• THE PROBLEM
Write out again only the lines that run from the start of the entries to the line containing "section is polynomially", both included.

• TASK DATA

/-- **Size of the inverse of the section**: `‖(sec (z, r))⁻¹‖ ≤ √r + |z|/√r + 1/√r`. [folklore] -/
theorem norm_sec_inv_le {p : ℂ × ℝ} (hp : 0 < p.2) :
    ‖(sec p)⁻¹‖ ≤ Real.sqrt p.2 + ‖p.1‖ / Real.sqrt p.2 + 1 / Real.sqrt p.2 := by
  have hsq : 0 < Real.sqrt p.2 := Real.sqrt_pos.2 hp
  have hn : ‖((Real.sqrt p.2 : ℝ) : ℂ)‖ = Real.sqrt p.2 := by
    rw [Complex.norm_real, Real.norm_eq_abs, abs_of_pos hsq]
  rw [sec_inv_eq hp]
  have h1 : 0 ≤ Real.sqrt p.2 := hsq.le
  have h2 : 0 ≤ ‖p.1‖ / Real.sqrt p.2 := div_nonneg (norm_nonneg _) h1
  have h3 : 0 ≤ 1 / Real.sqrt p.2 := div_nonneg zero_le_one h1
  refine norm_le_of_forall_row_sum_le _ (by positivity) fun i => ?_
  fin_cases i
  · change ∑ j, ‖(!![1 / ((Real.sqrt p.2 : ℝ) : ℂ), -p.1 / ((Real.sqrt p.2 : ℝ) : ℂ);
        0, ((Real.sqrt p.2 : ℝ) : ℂ)] : Mat) 0 j‖ ≤ _
    rw [Fin.sum_univ_two]
    simp only [Matrix.of_apply, Matrix.cons_val', Matrix.cons_val_zero, Matrix.cons_val_one,
      Matrix.cons_val_fin_one, norm_div, norm_one, norm_neg, hn]
    linarith
  · change ∑ j, ‖(!![1 / ((Real.sqrt p.2 : ℝ) : ℂ), -p.1 / ((Real.sqrt p.2 : ℝ) : ℂ);
        0, ((Real.sqrt p.2 : ℝ) : ℂ)] : Mat) 1 j‖ ≤ _
    rw [Fin.sum_univ_two]
    simp only [Matrix.of_apply, Matrix.cons_val', Matrix.cons_val_zero, Matrix.cons_val_one,
      Matrix.cons_val_fin_one, norm_zero, hn]
    linarith

/-- **The section is polynomially bounded on a box**: if `A ≥ 1`, `r ≤ 2A`, `1/r ≤ 2A` and
`|z| ≤ A` then `1 + ‖sec (z, r)‖ + ‖(sec (z, r))⁻¹‖ ≤ 13 A²`. [folklore] -/
theorem size_sec_le {p : ℂ × ℝ} (hp : 0 < p.2) {A : ℝ} (hA : 1 ≤ A) (hr : p.2 ≤ 2 * A)
    (hr' : p.2⁻¹ ≤ 2 * A) (hz : ‖p.1‖ ≤ A) :
    1 + ‖sec p‖ + ‖(sec p)⁻¹‖ ≤ 13 * A ^ 2 := by
  have hsq : 0 < Real.sqrt p.2 := Real.sqrt_pos.2 hp
  have hA0 : 0 ≤ A := zero_le_one.trans hA
  have h2A : 1 ≤ 2 * A := by linarith
  -- `√r ≤ 2A` and `1/√r ≤ 2A`
  have hsqrt : Real.sqrt p.2 ≤ 2 * A := by
    calc Real.sqrt p.2 ≤ Real.sqrt ((2 * A) ^ 2) :=
          Real.sqrt_le_sqrt (hr.trans (by nlinarith))
      _ = 2 * A := Real.sqrt_sq (by linarith)
  have hinvsqrt : 1 / Real.sqrt p.2 ≤ 2 * A := by
    rw [one_div, ← Real.sqrt_inv]
    calc Real.sqrt p.2⁻¹ ≤ Real.sqrt ((2 * A) ^ 2) :=
          Real.sqrt_le_sqrt (hr'.trans (by nlinarith))
      _ = 2 * A := Real.sqrt_sq (by linarith)
  have hmid : ‖p.1‖ / Real.sqrt p.2 ≤ 2 * A ^ 2 := by
    rw [div_eq_mul_one_div]
    calc ‖p.1‖ * (1 / Real.sqrt p.2) ≤ A * (2 * A) :=
          mul_le_mul hz hinvsqrt (div_nonneg zero_le_one hsq.le) hA0
      _ = 2 * A ^ 2 := by ring
  have hsec := norm_sec_le hp
  have hseci := norm_sec_inv_le hp
  have hAA : A ≤ A ^ 2 := by nlinarith
  nlinarith

/-! ### 4. The potential on a box and the primitive -/

/-- **The potential is polynomially bounded on a box.**  If `‖f (X_v) (sec q)‖ ≤ B ‖v‖ s(sec q)^k`
at all points `q` of the half-space (`s = 1 + ‖·‖ + ‖·⁻¹‖`), then at a point `p = (z, r)` with
`r, 1/r, |z| ≤ A` (`A ≥ 1`): `‖potential f p‖ ≤ 2 · 13^k · B · A^{2k+2}` — the integrand of the
radial integral at time `t` is `(2 r_t)⁻¹ f (X_{p - j}) (sec q_t)` with `q_t` in the box
`r_t, 1/r_t ≤ 2A`, `|z_t| ≤ A` and `‖p - j‖ ≤ 2A`. [folklore] -/
theorem norm_potential_le {f : Mat →ₗ[ℝ] (Mat → V)} {B : ℝ} {k : ℕ} (hB : 0 ≤ B)
    (hf : ∀ (v : ℂ × ℝ) (q : ℂ × ℝ), 0 < q.2 →
      ‖f (Xof v) (sec q)‖ ≤ B * ‖v‖ * (1 + ‖sec q‖ + ‖(sec q)⁻¹‖) ^ k)
    {p : ℂ × ℝ} (hp : 0 < p.2) {A : ℝ} (hA : 1 ≤ A) (hr : p.2 ≤ A) (hr' : p.2⁻¹ ≤ A)
    (hz : ‖p.1‖ ≤ A) :
    ‖potential f p‖ ≤ 2 * 13 ^ k * B * A ^ (2 * k + 2) := by
  have hA0 : 0 ≤ A := zero_le_one.trans hA
  set j : ℂ × ℝ := ((0 : ℂ), (1 : ℝ)) with hj
  set v : ℂ × ℝ := p - j with hv
  -- the tangent vector `v = (z, r - 1)` has `‖v‖ ≤ 2A`
  have hvn : ‖v‖ ≤ 2 * A := by
    rw [hv, Prod.norm_def]
    refine max_le ?_ ?_
    · change ‖p.1 - 0‖ ≤ 2 * A
      rw [sub_zero]; linarith
    · change ‖p.2 - 1‖ ≤ 2 * A
      rw [Real.norm_eq_abs, abs_le]
      constructor <;> linarith [hp]
  -- the integrand bound on `[0, 1]`
  have hbound : ∀ t ∈ Ι (0 : ℝ) 1,
      ‖formAt f (j + t • v) v‖ ≤ 2 * 13 ^ k * B * A ^ (2 * k + 2) := by
    intro t ht
    rw [Set.uIoc_of_le zero_le_one] at ht
    obtain ⟨ht0, ht1⟩ := ht
    have ht0' : 0 ≤ t := ht0.le
    -- the point `q_t = (t z, 1 + t (r - 1))`
    set q : ℂ × ℝ := j + t • v with hq
    have hq1 : q.1 = (t : ℂ) * p.1 := by
      simp only [hq, hv, hj, Prod.fst_add, Prod.smul_fst, Prod.fst_sub, sub_zero, zero_add,
        Complex.real_smul]
    have hq2 : q.2 = 1 + t * (p.2 - 1) := by
      simp only [hq, hv, hj, Prod.snd_add, Prod.smul_snd, Prod.snd_sub, smul_eq_mul]
    -- `min (1, r) ≤ q.2 ≤ max (1, r)`, hence `0 < q.2`, `q.2 ≤ 2A`, `1/q.2 ≤ 2A`
    have hq2pos : 0 < q.2 := by rw [hq2]; nlinarith
    have hq2le : q.2 ≤ 2 * A := by rw [hq2]; nlinarith
    have hq2inv : q.2⁻¹ ≤ 2 * A := by
      -- `q.2 ≥ min(1, r)` and `1/min(1,r) ≤ max(1, 1/r) ≤ A ≤ 2A`
      rw [inv_le_comm₀ hq2pos (by linarith)]
      rw [hq2]
      have hrA : (2 * A)⁻¹ ≤ p.2 := by
        rw [inv_le_comm₀ (by linarith) hp]; linarith
      have h1A : (2 * A)⁻¹ ≤ 1 := by
        rw [inv_le_comm₀ (by linarith) one_pos, inv_one]; linarith
      -- convex combination
      have : (2 * A)⁻¹ = (1 - t) * (2 * A)⁻¹ + t * (2 * A)⁻¹ := by ring
      rw [this]
      nlinarith [mul_le_mul_of_nonneg_left hrA ht0', mul_le_mul_of_nonneg_left h1A (sub_nonneg.2 ht1)]
    have hqz : ‖q.1‖ ≤ A := by
      rw [hq1, norm_mul, Complex.norm_real, Real.norm_eq_abs, abs_of_nonneg ht0']
      calc t * ‖p.1‖ ≤ 1 * A := mul_le_mul ht1 hz (norm_nonneg _) zero_le_one
        _ = A := one_mul A
    have hsize := size_sec_le hq2pos hA hq2le hq2inv hqz
    have hsize0 : 0 ≤ 1 + ‖sec q‖ + ‖(sec q)⁻¹‖ := by positivity
    -- the integrand
    rw [formAt_apply, norm_smul, Real.norm_eq_abs, abs_of_pos (by positivity)]
    have hcoef : (2 * q.2)⁻¹ ≤ A := by
      rw [mul_inv]
      calc 2⁻¹ * q.2⁻¹ ≤ 2⁻¹ * (2 * A) := mul_le_mul_of_nonneg_left hq2inv (by norm_num)
        _ = A := by ring
    have hfx := hf v q hq2pos
    have hpowle : (1 + ‖sec q‖ + ‖(sec q)⁻¹‖) ^ k ≤ (13 * A ^ 2) ^ k :=
      pow_le_pow_left₀ hsize0 hsize k
    calc (2 * q.2)⁻¹ * ‖f (Xof v) (sec q)‖
        ≤ A * (B * ‖v‖ * (1 + ‖sec q‖ + ‖(sec q)⁻¹‖) ^ k) :=
          mul_le_mul hcoef hfx (norm_nonneg _) hA0
      _ ≤ A * (B * (2 * A) * (13 * A ^ 2) ^ k) := by
          refine mul_le_mul_of_nonneg_left ?_ hA0
          exact mul_le_mul (mul_le_mul_of_nonneg_left hvn hB) hpowle (pow_nonneg hsize0 _)
            (by positivity)
      _ = 2 * 13 ^ k * B * A ^ (2 * k + 2) := by rw [mul_pow, ← pow_mul]; ring
  -- integrate over `[0, 1]`
  have hint := intervalIntegral.norm_integral_le_of_norm_le_const hbound
  rw [sub_zero, abs_one, mul_one] at hint
  exact hint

• ANSWER BOX
/-- **Size of the inverse of the section**: `‖(sec (z, r))⁻¹‖ ≤ √r + |z|/√r + 1/√r`. [folklore] -/
theorem norm_sec_inv_le {p : ℂ × ℝ} (hp : 0 < p.2) :
    ‖(sec p)⁻¹‖ ≤ Real.sqrt p.2 + ‖p.1‖ / Real.sqrt p.2 + 1 / Real.sqrt p.2 := by
  have hsq : 0 < Real.sqrt p.2 := Real.sqrt_pos.2 hp
  have hn : ‖((Real.sqrt p.2 : ℝ) : ℂ)‖ = Real.sqrt p.2 := by
    rw [Complex.norm_real, Real.norm_eq_abs, abs_of_pos hsq]
  rw [sec_inv_eq hp]
  have h1 : 0 ≤ Real.sqrt p.2 := hsq.le
  have h2 : 0 ≤ ‖p.1‖ / Real.sqrt p.2 := div_nonneg (norm_nonneg _) h1
  have h3 : 0 ≤ 1 / Real.sqrt p.2 := div_nonneg zero_le_one h1
  refine norm_le_of_forall_row_sum_le _ (by positivity) fun i => ?_
  fin_cases i
  · change ∑ j, ‖(!![1 / ((Real.sqrt p.2 : ℝ) : ℂ), -p.1 / ((Real.sqrt p.2 : ℝ) : ℂ);
        0, ((Real.sqrt p.2 : ℝ) : ℂ)] : Mat) 0 j‖ ≤ _
    rw [Fin.sum_univ_two]
    simp only [Matrix.of_apply, Matrix.cons_val', Matrix.cons_val_zero, Matrix.cons_val_one,
      Matrix.cons_val_fin_one, norm_div, norm_one, norm_neg, hn]
    linarith
  · change ∑ j, ‖(!![1 / ((Real.sqrt p.2 : ℝ) : ℂ), -p.1 / ((Real.sqrt p.2 : ℝ) : ℂ);
        0, ((Real.sqrt p.2 : ℝ) : ℂ)] : Mat) 1 j‖ ≤ _
    rw [Fin.sum_univ_two]
    simp only [Matrix.of_apply, Matrix.cons_val', Matrix.cons_val_zero, Matrix.cons_val_one,
      Matrix.cons_val_fin_one, norm_zero, hn]
    linarith

/-- **The section is polynomially bounded on a box**: if `A ≥ 1`, `r ≤ 2A`, `1/r ≤ 2A` and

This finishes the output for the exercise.